We will not do the full deduplication in this assignment. There is a subproblem that must be solved first (however the context above is important). There is a subset of articles that each have a line in articles.csv, but have very little information filled in. In particular they have no title, making the deduplication strategy tricky. However, much of the information we might want for our strategy is embedded in the “url” field. Your task is to find the articles with no title, and repopulate any missing fields needed for the deduplication strategy using the url information. Note that because this will be used for the process of deduplication, retaining things like punctuation is not important.
You will hand in either a pdf file containing everything, or an HTML file and the .Rmd file used to produce it.

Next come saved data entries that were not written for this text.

include hMh hP in
/-- **LOCAL MAJORANTS IN THE CHART FRAME ARE LOCAL MAJORANTS IN THE GLOBAL FRAME** (reach set carried by the block map).
[cite: Balaban1984PropagatorsII, (2.133) p.247 + (2.45)–(2.46) p.231, dictionary (charts)] -/
theorem localMajorant_conj_chart {T₂ : Module.End ℝ (PBond (PV d ℓ m K hd hL) 0 → ℝ)} {S : Set (B6Geom246MultiLevelTorusL0.geomT (D.chart s)).Site}
    {K : (geomT (D.chart s)).Site → (geomT (D.chart s)).Site → ℝ} {K' : (geomT D).Site → (geomT D).Site → ℝ}
    (h₂ : LocalMajorant (g := geomT (D.chart s)) (blkV1 hN (D.chart s)) T₂ S K)
    (hK : ∀ a b, K a b ≤ K' (blkMap D s a) (blkMap D s b)) :
    LocalMajorant (g := geomT D) (blkV1 hN D) (TB (-vch Mh k s) * T₂ * TB (vch Mh k s))
      (blkMap D s '' S) K' :=
  localMajorant_relabel (g₁ := geomT D) (g₂ := geomT (D.chart s)) (PBond.translateEquiv (vch Mh k s)) (blkMap D s)
    (blkMap_injective hMh hP s) (blkV1 hN D) (blkV1 hN (D.chart s))
    (fun b => blkV1_translate hN D hMh hP s b) (fun f b => conj_apply s T₂ f b)
    (fun a => ⟨fun ha => by
        obtain ⟨a', ha', he⟩ := (Set.mem_image _ _ _).1 ha
        rwa [← blkMap_injective hMh hP s he], fun ha => Set.mem_image_of_mem _ ha⟩)
    (fun y hy => by
        obtain ⟨a, _, he⟩ := (Set.mem_image _ _ _).1 hy
        exact ⟨a, he⟩) h₂ hK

You should also hand in “articlesNew.csv” which has just the improved version of the records you have altered. It should have the same number of columns (and same headings) as articles.csv.
1. (20 marks) Write code to accomplish the task using the basic text functions we have learned about. You should explain and demonstrate the code–you will lose marks if you do not explain AND demonstrate. The code must work and be understandable, but does not need to have undergone “refactoring.”
2. (10 marks) Assuming you will need to perform this task for other files in the future, make a list of things you about your code that you would address during a “refactoring” process. You do not need to make these changes, just describe the sort of things you would do. Significantly poor R code that is not mentioned in this section will lose marks.
3. (10 marks) How does the intended deduplication process inform the choices you have made? Explain. (Another way to think of this question would be, would you do anything differently if you were extracting this information for a different purpose, eg to appear in a bibliography?)